- _PROMPT_: Look at the entries below and restate word for word the lines from the first through the one that has "combination over the".

Top of RECORDS TO PROCESS

import Summits.Ventures.PercRepro.C026PFunMono
import Summits.Ventures.PercRepro.C026PFunStar
import Summits.Ventures.PercRepro.C026PFunStarArith

/-!
# THEOREM S (ii): CONJECTURE (P) holds on every star skeleton (p6, gen 16; mine-3 §27)

`(P_star) ≥ 0` for every `k`, every band probe and every band components (`pFun_star_nonneg`).
PROOF. By `K`-monotonicity (`pFun_nonneg_of_corner`) it suffices to treat the lower corners
`K = K_min(x)`.  There every pendant factor triple `(3 − x, 1 + n̄K, n̄K + x)` is an affine
interpolation `(1 − t)·T⁰ + t·T¹`, `t ∈ [0, 1]`, between two of the three TYPES `E₀ = (3, 1, 0)`,
`HALF = (5/2, 1, 1/2)`, `BARE = (2, 2, 2)` (`vertex_factors_eq`); expanding the three products of the
closed form `pFun_star_eq` in the tensor basis (`prod_affine_eq_sum`) writes `(P)` as a convex
combination over the subsets `T ⊆ ι` of the values at vertex-type assignments, and each of those is
`starTypeValue n j m Z K_min(Z) ≥ 0` (`C026PFunStarArith`).
-/

namespace PercRepro

namespace MultiGraph

open Finset

/-! ### The three vertex types and the affine interpolation at a corner -/

/-- The `a`-factor `3 − x` of the three types `E₀`, `HALF`, `BARE`. -/
noncomputable def aT : Fin 3 → ℝ := ![3, 5 / 2, 2]

/-- The `b`-factor `1 + n̄K` of the three types. -/
def bT : Fin 3 → ℝ := ![1, 1, 2]

/-- The `c`-factor `n̄K + x` of the three types. -/
noncomputable def cT : Fin 3 → ℝ := ![0, 1 / 2, 2]

/-- The lower type of a pendant cell `x`: `E₀` on the zero piece, `HALF` on the tight curve. -/
noncomputable def pieceLo (x : ℝ) : Fin 3 := if x ≤ 1 / 2 then 0 else 1

/-- The upper type of a pendant cell `x`: `HALF` on the zero piece, `BARE` on the tight curve. -/
noncomputable def pieceHi (x : ℝ) : Fin 3 := if x ≤ 1 / 2 then 1 else 2

/-- The interpolation parameter of a pendant cell `x` on its piece. -/
noncomputable def pieceT (x : ℝ) : ℝ := if x ≤ 1 / 2 then 2 * x else 2 * x - 1

/-- The interpolation parameter lies in `[0, 1]`. -/
theorem pieceT_mem {x : ℝ} (hx : 0 ≤ x ∧ x ≤ 1) : 0 ≤ pieceT x ∧ pieceT x ≤ 1 := by
  unfold pieceT
  split_ifs <;> constructor <;> linarith

/-- **The corner factors interpolate between two types**: for `x ∈ [0, 1]` and `K = K_min(x)`,
`(3 − x, 1 + (2 − x)K, (2 − x)K + x) = (1 − t)·T⁰ + t·T¹`. -/
theorem vertex_factors_eq {x : ℝ} (hx : 0 ≤ x ∧ x ≤ 1) :
    3 - x = (1 - pieceT x) * aT (pieceLo x) + pieceT x * aT (pieceHi x) ∧
    1 + (2 - x) * kMin x = (1 - pieceT x) * bT (pieceLo x) + pieceT x * bT (pieceHi x) ∧
    (2 - x) * kMin x + x = (1 - pieceT x) * cT (pieceLo x) + pieceT x * cT (pieceHi x) := by
  unfold pieceT pieceLo pieceHi kMin aT bT cT
  by_cases h : x ≤ 1 / 2
  · have hk : max 0 ((2 * x - 1) / (2 - x)) = 0 := by
      rw [max_eq_left]
      apply div_nonpos_of_nonpos_of_nonneg <;> linarith
    simp only [if_pos h, hk]
    refine ⟨?_, ?_, ?_⟩ <;> simp <;> ring
  · have h2 : (2 : ℝ) - x ≠ 0 := by linarith
    have hk : max 0 ((2 * x - 1) / (2 - x)) = (2 * x - 1) / (2 - x) := by
      rw [max_eq_right]
      apply div_nonneg <;> linarith
    have hmul : (2 - x) * ((2 * x - 1) / (2 - x)) = 2 * x - 1 := by
      rw [mul_div_cancel₀ _ h2]
    simp only [if_neg h, hk, hmul]
    refine ⟨?_, ?_, ?_⟩ <;> simp <;> ring

variable {ι : Type*} [Fintype ι] [DecidableEq ι]

/-- **The tensor expansion of a product of affine interpolations**:
`∏_i ((1 − t_i)A_i + t_i B_i) = ∑_{T ⊆ ι} w_T · ∏_i (if i ∈ T then B_i else A_i)` with the weights
`w_T = ∏_{i ∈ T} t_i ∏_{i ∉ T} (1 − t_i)`. -/
theorem prod_affine_eq_sum (t A B : ι → ℝ) :
    ∏ i, ((1 - t i) * A i + t i * B i) =
      ∑ T : Finset ι, ((∏ i ∈ T, t i) * ∏ i ∈ Tᶜ, (1 - t i)) * ∏ i, (if i ∈ T then B i else A i) := by
  rw [Finset.prod_congr rfl fun i _ => show (1 - t i) * A i + t i * B i = t i * B i + (1 - t i) * A i
    by ring]
  rw [Fintype.prod_add]
  refine Finset.sum_congr rfl fun T _ => ?_
  rw [Finset.prod_mul_distrib, Finset.prod_mul_distrib, Finset.prod_ite, Finset.filter_mem_eq_inter,
    Finset.univ_inter, Finset.filter_not, Finset.filter_mem_eq_inter, Finset.univ_inter,
    ← Finset.compl_eq_univ_sdiff]
  ring

/-- The tensor weights sum to one. -/
theorem sum_weights_eq_one (t : ι → ℝ) :
    ∑ T : Finset ι, ((∏ i ∈ T, t i) * ∏ i ∈ Tᶜ, (1 - t i)) = 1 := by
  have h := prod_affine_eq_sum t (fun _ => (1 : ℝ)) (fun _ => (1 : ℝ))
  simp only [mul_one, ite_self, Finset.prod_const_one, sub_add_cancel] at h
  exact h.symm

/-- The tensor weights are nonnegative for `t ∈ [0, 1]`. -/
theorem weight_nonneg {t : ι → ℝ} (ht : ∀ i, 0 ≤ t i ∧ t i ≤ 1) (T : Finset ι) :
    0 ≤ (∏ i ∈ T, t i) * ∏ i ∈ Tᶜ, (1 - t i) :=
  mul_nonneg (Finset.prod_nonneg fun i _ => (ht i).1)
    (Finset.prod_nonneg fun i _ => by linarith [(ht i).2])

omit [DecidableEq ι] in
/-- A product over `ι` of a function of a `Fin 3`-valued type assignment, by fibres. -/
theorem prod_fin3_comp (τ : ι → Fin 3) (f : Fin 3 → ℝ) :
    ∏ i, f (τ i) = f 0 ^ (univ.filter fun i => τ i = 0).card *
      f 1 ^ (univ.filter fun i => τ i = 1).card * f 2 ^ (univ.filter fun i => τ i = 2).card := by
  rw [← Finset.prod_fiberwise' univ τ f, Fin.prod_univ_three]
  simp only [Finset.prod_const]

omit [DecidableEq ι] in
/-- The fibre counts of a type assignment add up to the number of vertices. -/
theorem card_eq_sum_fin3 (τ : ι → Fin 3) :
    Fintype.card ι = (univ.filter fun i => τ i = 0).card + (univ.filter fun i => τ i = 1).card +
      (univ.filter fun i => τ i = 2).card := by
  rw [← Finset.card_univ, Finset.card_eq_sum_card_fiberwise (t := (univ : Finset (Fin 3)))
    (fun i _ => Finset.mem_univ (τ i)), Fin.sum_univ_three]

omit [DecidableEq ι] in
/-- The value of the star's closed form at a type assignment is a `starTypeValue`. -/
theorem closedForm_type_eq (τ : ι → Fin 3) (Z KA : ℝ) :
    (∏ i, aT (τ i)) - 2 ^ (Fintype.card ι + 1) * Z + 2 * KA * ∏ i, bT (τ i) -
      KA * Z * ∏ i, cT (τ i) =
    starTypeValue (univ.filter fun i => τ i = 2).card (univ.filter fun i => τ i = 1).card
      (univ.filter fun i => τ i = 0).card Z KA := by
  rw [prod_fin3_comp τ aT, prod_fin3_comp τ bT, prod_fin3_comp τ cT, card_eq_sum_fin3 τ]
  unfold starTypeValue
  simp only [aT, bT, cT, Matrix.cons_val_zero, Matrix.cons_val_one, Matrix.cons_val_two,
    Matrix.head_cons, Matrix.tail_cons]
  rw [show (univ.filter fun i => τ i = 0).card + (univ.filter fun i => τ i = 1).card +
      (univ.filter fun i => τ i = 2).card + 1 =
    (univ.filter fun i => τ i = 2).card + (univ.filter fun i => τ i = 1).card +
      (univ.filter fun i => τ i = 0).card + 1 by omega]

/-! ### THEOREM S (ii) -/

/-- **The corner case of THEOREM S**: `(P_star) ≥ 0` when every cell sits at its lower corner. -/
theorem pFun_star_corner_nonneg (x : Option ι → ℝ) (hx : ∀ v, 0 ≤ x v ∧ x v ≤ 1) :
    0 ≤ (star ι).pFun none x (fun v => kMin (x v)) univ := by
  rw [pFun_star_eq]
  set t : ι → ℝ := fun i => pieceT (x (some i)) with ht_def
  set lo : ι → Fin 3 := fun i => pieceLo (x (some i)) with hlo_def
  set hi : ι → Fin 3 := fun i => pieceHi (x (some i)) with hhi_def
  have hfac := fun i => vertex_factors_eq (hx (some i))
  have ha : ∏ i, (3 - x (some i)) = ∏ i, ((1 - t i) * aT (lo i) + t i * aT (hi i)) :=
    Finset.prod_congr rfl fun i _ => (hfac i).1
  have hb : ∏ i, (1 + (2 - x (some i)) * kMin (x (some i))) =
      ∏ i, ((1 - t i) * bT (lo i) + t i * bT (hi i)) :=
    Finset.prod_congr rfl fun i _ => (hfac i).2.1
  have hc : ∏ i, ((2 - x (some i)) * kMin (x (some i)) + x (some i)) =
      ∏ i, ((1 - t i) * cT (lo i) + t i * cT (hi i)) :=
    Finset.prod_congr rfl fun i _ => (hfac i).2.2
  rw [ha, hb, hc, prod_affine_eq_sum, prod_affine_eq_sum, prod_affine_eq_sum]
  have ht : ∀ i, 0 ≤ t i ∧ t i ≤ 1 := fun i => pieceT_mem (hx (some i))
  -- the constant term as a sum over the same weights
  have hconst : (2 : ℝ) ^ (Fintype.card ι + 1) * x none =
      ∑ T : Finset ι, ((∏ i ∈ T, t i) * ∏ i ∈ Tᶜ, (1 - t i)) * (2 ^ (Fintype.card ι + 1) * x none) := by
    rw [← Finset.sum_mul, sum_weights_eq_one, one_mul]
  rw [hconst, Finset.mul_sum, Finset.mul_sum, ← Finset.sum_sub_distrib, ← Finset.sum_add_distrib,
    ← Finset.sum_sub_distrib]
  refine Finset.sum_nonneg fun T _ => ?_
  have hw := weight_nonneg ht T
  have hτ := closedForm_type_eq (fun i => if i ∈ T then hi i else lo i) (x none) (kMin (x none))
  have hval := starTypeValue_nonneg ((univ.filter fun i => (if i ∈ T then hi i else lo i) = 2).card)
    ((univ.filter fun i => (if i ∈ T then hi i else lo i) = 1).card)
    ((univ.filter fun i => (if i ∈ T then hi i else lo i) = 0).card) (hx none)
  rw [← hτ] at hval
  have hfun : ∀ (f : Fin 3 → ℝ),
      ∏ i, (if i ∈ T then f (hi i) else f (lo i)) = ∏ i, f (if i ∈ T then hi i else lo i) :=
    fun f => Finset.prod_congr rfl fun i _ => by split_ifs <;> rfl
  rw [hfun aT, hfun bT, hfun cT]
  calc (0 : ℝ) = ((∏ i ∈ T, t i) * ∏ i ∈ Tᶜ, (1 - t i)) * 0 := by ring
    _ ≤ ((∏ i ∈ T, t i) * ∏ i ∈ Tᶜ, (1 - t i)) *
        ((∏ i, aT (if i ∈ T then hi i else lo i)) - 2 ^ (Fintype.card ι + 1) * x none +
          2 * kMin (x none) * ∏ i, bT (if i ∈ T then hi i else lo i) -
          kMin (x none) * x none * ∏ i, cT (if i ∈ T then hi i else lo i)) :=
        mul_le_mul_of_nonneg_left hval hw
    _ = _ := by ring

/-- **THEOREM S (ii) (mine-3 §27)**: CONJECTURE (P) holds on every star skeleton — `(P_star) ≥ 0`
for every `k`, every band probe `(Z_A, K_A)` and every band components `(x_i, K_i)`
(`x ∈ [0, 1]`, `K ≥ K_min(x)`). -/
theorem pFun_star_nonneg {x K : Option ι → ℝ} (hx : ∀ v, 0 ≤ x v ∧ x v ≤ 1)
    (hK : ∀ v, kMin (x v) ≤ K v) : 0 ≤ (star ι).pFun none x K univ :=
  pFun_nonneg_of_corner (fun x hx => pFun_star_corner_nonneg x hx) hx hK

end MultiGraph

end PercRepro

Bottom of RECORDS TO PROCESS

- _ANSWER TO THE EXERCISE_:
import Summits.Ventures.PercRepro.C026PFunMono
import Summits.Ventures.PercRepro.C026PFunStar
import Summits.Ventures.PercRepro.C026PFunStarArith

/-!
# THEOREM S (ii): CONJECTURE (P) holds on every star skeleton (p6, gen 16; mine-3 §27)

`(P_star) ≥ 0` for every `k`, every band probe and every band components (`pFun_star_nonneg`).
PROOF. By `K`-monotonicity (`pFun_nonneg_of_corner`) it suffices to treat the lower corners
`K = K_min(x)`.  There every pendant factor triple `(3 − x, 1 + n̄K, n̄K + x)` is an affine
interpolation `(1 − t)·T⁰ + t·T¹`, `t ∈ [0, 1]`, between two of the three TYPES `E₀ = (3, 1, 0)`,
`HALF = (5/2, 1, 1/2)`, `BARE = (2, 2, 2)` (`vertex_factors_eq`); expanding the three products of the
closed form `pFun_star_eq` in the tensor basis (`prod_affine_eq_sum`) writes `(P)` as a convex
combination over the subsets `T ⊆ ι` of the values at vertex-type assignments, and each of those is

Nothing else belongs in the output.